◆ Aim of the task
In the entries that follow, find each line with the word "first" and copy it.

◆ Supplied information

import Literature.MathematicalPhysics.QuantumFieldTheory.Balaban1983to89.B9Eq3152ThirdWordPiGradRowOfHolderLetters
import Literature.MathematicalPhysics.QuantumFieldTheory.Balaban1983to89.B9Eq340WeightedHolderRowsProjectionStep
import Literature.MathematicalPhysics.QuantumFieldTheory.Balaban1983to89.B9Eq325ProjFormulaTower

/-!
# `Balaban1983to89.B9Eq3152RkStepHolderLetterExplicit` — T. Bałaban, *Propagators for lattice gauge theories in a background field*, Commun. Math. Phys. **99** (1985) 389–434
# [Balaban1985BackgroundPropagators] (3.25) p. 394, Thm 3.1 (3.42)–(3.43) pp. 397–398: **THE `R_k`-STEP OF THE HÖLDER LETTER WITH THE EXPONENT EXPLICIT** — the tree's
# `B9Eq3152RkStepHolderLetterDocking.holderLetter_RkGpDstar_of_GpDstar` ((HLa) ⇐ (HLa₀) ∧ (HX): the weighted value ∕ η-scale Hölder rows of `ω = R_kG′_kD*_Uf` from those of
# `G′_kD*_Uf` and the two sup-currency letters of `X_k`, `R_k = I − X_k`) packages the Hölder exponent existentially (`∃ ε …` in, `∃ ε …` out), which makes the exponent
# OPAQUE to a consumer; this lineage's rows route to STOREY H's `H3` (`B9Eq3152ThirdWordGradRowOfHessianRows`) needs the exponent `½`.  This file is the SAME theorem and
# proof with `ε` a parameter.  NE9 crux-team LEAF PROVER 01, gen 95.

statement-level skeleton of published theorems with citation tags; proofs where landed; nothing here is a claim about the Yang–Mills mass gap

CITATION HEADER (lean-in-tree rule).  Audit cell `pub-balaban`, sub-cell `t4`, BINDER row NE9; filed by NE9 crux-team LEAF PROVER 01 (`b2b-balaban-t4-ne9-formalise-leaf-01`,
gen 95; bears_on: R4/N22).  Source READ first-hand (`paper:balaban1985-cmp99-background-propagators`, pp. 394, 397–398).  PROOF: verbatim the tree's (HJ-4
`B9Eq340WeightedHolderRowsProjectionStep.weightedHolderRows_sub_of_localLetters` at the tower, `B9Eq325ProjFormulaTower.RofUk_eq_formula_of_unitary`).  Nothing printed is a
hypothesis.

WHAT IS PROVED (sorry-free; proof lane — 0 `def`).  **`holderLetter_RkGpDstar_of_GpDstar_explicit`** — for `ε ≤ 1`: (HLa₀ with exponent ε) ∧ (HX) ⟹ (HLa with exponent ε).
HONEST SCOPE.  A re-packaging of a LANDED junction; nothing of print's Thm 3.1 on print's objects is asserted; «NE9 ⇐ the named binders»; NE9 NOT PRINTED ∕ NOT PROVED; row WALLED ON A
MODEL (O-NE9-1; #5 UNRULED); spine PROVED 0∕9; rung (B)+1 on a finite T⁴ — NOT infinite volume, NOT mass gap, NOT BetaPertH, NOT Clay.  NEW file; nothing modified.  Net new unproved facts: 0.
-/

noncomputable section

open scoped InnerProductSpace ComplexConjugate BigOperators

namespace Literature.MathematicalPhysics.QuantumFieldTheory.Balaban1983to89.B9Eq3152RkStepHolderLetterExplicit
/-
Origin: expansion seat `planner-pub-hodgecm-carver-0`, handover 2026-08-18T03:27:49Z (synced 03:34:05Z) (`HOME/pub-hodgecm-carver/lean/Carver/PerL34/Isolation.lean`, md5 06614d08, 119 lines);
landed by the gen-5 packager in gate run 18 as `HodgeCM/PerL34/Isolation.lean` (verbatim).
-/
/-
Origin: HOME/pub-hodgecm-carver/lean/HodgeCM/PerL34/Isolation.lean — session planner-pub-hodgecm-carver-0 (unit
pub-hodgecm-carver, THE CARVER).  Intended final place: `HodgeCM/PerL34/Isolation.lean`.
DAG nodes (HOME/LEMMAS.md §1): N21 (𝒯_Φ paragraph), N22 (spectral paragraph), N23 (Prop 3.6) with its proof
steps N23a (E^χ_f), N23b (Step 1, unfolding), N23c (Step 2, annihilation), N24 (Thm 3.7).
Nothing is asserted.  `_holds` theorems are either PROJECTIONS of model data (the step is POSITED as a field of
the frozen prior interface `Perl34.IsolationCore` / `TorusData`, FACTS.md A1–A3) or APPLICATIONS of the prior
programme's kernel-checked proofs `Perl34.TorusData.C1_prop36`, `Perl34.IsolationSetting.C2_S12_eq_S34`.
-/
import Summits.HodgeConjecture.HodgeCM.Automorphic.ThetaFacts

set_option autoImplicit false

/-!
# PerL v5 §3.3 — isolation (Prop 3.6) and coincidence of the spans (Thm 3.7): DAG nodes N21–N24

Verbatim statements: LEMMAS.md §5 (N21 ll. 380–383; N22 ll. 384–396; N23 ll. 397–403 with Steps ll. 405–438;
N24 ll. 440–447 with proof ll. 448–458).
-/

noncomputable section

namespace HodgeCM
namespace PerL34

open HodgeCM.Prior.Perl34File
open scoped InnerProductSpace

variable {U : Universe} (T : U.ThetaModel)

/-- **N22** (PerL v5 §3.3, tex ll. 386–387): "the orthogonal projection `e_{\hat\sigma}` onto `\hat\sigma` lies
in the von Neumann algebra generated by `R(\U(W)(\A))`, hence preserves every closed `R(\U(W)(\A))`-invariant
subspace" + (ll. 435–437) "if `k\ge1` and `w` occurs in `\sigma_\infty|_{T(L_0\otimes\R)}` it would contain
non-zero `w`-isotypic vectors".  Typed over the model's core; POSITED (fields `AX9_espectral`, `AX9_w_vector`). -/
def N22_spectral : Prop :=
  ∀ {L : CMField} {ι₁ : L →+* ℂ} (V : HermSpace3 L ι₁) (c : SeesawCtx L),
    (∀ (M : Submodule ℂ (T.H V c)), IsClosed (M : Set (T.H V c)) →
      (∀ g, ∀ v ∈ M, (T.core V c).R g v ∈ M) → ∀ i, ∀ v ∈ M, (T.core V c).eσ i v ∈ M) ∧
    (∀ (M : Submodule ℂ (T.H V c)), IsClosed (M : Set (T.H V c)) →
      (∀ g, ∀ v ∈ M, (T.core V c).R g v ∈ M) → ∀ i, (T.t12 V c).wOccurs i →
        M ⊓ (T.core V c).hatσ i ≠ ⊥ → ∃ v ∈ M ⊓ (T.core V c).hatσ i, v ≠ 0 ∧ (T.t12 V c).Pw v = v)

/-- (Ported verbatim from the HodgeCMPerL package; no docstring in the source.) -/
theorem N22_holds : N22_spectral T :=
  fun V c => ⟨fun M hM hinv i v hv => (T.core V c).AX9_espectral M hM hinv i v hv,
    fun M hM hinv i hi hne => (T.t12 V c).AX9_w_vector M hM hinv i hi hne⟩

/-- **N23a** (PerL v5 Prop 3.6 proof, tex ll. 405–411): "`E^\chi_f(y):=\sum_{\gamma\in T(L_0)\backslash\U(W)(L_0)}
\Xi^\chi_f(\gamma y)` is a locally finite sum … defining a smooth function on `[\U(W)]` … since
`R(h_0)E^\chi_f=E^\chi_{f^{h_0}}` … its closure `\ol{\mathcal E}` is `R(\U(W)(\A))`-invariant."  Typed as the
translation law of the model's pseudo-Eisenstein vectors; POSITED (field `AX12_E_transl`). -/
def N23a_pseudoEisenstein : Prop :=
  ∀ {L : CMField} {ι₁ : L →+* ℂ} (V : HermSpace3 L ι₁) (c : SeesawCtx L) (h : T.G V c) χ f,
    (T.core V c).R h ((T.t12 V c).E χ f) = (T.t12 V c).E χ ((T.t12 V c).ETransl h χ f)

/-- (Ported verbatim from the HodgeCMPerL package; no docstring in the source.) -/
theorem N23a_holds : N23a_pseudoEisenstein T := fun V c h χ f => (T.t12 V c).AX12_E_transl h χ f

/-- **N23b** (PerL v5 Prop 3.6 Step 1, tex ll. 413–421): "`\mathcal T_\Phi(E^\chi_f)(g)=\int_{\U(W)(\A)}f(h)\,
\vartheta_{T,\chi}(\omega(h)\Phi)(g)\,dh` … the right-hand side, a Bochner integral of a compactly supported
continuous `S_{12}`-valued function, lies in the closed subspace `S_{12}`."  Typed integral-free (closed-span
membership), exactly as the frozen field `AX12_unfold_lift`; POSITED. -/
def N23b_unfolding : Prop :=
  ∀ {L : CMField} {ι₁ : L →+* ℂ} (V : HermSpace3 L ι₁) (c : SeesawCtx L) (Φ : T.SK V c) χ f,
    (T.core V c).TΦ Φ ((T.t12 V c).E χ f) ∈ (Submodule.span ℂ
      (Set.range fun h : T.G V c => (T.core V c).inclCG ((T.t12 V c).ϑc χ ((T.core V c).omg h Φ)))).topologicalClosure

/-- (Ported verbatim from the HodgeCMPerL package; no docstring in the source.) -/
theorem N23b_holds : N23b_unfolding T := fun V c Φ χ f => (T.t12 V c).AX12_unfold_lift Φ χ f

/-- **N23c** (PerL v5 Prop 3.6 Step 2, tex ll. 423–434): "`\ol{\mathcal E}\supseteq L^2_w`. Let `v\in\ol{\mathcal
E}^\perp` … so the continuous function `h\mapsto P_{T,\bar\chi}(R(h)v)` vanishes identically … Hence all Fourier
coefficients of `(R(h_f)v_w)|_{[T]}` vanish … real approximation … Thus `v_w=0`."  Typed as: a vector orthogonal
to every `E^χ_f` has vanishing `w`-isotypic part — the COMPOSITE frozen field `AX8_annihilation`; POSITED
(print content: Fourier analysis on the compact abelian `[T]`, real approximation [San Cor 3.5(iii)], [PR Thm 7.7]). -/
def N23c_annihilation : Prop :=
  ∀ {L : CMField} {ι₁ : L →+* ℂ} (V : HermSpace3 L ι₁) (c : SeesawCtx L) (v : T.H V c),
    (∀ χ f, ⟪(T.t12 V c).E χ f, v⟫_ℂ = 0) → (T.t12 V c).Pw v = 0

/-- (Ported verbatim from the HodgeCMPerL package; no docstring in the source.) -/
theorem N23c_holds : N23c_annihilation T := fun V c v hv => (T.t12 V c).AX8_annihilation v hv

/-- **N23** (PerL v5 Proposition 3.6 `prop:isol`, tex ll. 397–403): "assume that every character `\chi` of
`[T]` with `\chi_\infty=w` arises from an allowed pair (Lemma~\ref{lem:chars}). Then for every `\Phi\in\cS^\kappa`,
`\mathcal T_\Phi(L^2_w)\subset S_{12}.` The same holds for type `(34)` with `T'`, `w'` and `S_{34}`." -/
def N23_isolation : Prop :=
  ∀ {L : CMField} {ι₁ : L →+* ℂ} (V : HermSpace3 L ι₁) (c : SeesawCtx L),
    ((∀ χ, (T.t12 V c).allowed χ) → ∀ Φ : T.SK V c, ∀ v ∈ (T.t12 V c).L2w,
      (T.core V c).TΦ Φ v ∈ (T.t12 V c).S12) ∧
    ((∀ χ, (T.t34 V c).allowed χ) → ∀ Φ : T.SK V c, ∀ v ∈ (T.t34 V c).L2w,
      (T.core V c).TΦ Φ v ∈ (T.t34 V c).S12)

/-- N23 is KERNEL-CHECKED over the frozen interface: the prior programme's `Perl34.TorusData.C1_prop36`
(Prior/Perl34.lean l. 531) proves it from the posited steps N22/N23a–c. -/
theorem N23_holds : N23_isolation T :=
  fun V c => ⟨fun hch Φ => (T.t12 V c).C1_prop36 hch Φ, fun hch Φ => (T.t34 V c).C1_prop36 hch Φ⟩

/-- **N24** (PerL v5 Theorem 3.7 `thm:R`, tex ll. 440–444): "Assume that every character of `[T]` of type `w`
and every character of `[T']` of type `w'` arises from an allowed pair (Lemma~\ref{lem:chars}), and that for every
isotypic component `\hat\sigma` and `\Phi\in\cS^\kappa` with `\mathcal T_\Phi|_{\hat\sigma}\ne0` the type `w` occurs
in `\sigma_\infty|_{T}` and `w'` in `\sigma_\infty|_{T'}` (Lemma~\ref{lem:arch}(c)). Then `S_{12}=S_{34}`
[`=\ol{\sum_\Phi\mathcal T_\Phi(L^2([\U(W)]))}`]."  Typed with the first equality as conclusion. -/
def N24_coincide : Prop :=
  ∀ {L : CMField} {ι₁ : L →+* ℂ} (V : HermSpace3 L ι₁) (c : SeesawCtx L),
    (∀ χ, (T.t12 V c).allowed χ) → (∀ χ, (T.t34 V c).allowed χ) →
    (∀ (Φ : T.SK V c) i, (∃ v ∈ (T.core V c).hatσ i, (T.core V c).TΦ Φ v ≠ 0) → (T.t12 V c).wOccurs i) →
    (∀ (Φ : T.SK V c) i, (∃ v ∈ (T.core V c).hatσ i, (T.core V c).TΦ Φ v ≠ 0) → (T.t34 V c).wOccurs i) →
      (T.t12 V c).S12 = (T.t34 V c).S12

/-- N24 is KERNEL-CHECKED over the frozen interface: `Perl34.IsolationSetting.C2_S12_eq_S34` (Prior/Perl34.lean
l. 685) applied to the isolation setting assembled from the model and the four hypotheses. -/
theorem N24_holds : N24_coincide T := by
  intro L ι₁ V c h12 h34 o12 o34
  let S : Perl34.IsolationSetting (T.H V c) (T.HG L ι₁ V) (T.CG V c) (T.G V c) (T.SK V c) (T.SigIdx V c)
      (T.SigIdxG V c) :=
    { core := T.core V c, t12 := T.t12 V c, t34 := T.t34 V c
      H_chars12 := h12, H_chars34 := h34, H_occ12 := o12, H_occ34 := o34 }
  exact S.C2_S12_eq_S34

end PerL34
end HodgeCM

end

◆ Solution
gen 95; bears_on: R4/N22).  Source READ first-hand (`paper:balaban1985-cmp99-background-propagators`, pp. 394, 397–398).  PROOF: verbatim the tree's (HJ-4
[`=\ol{\sum_\Phi\mathcal T_\Phi(L^2([\U(W)]))}`]."  Typed with the first equality as conclusion. -/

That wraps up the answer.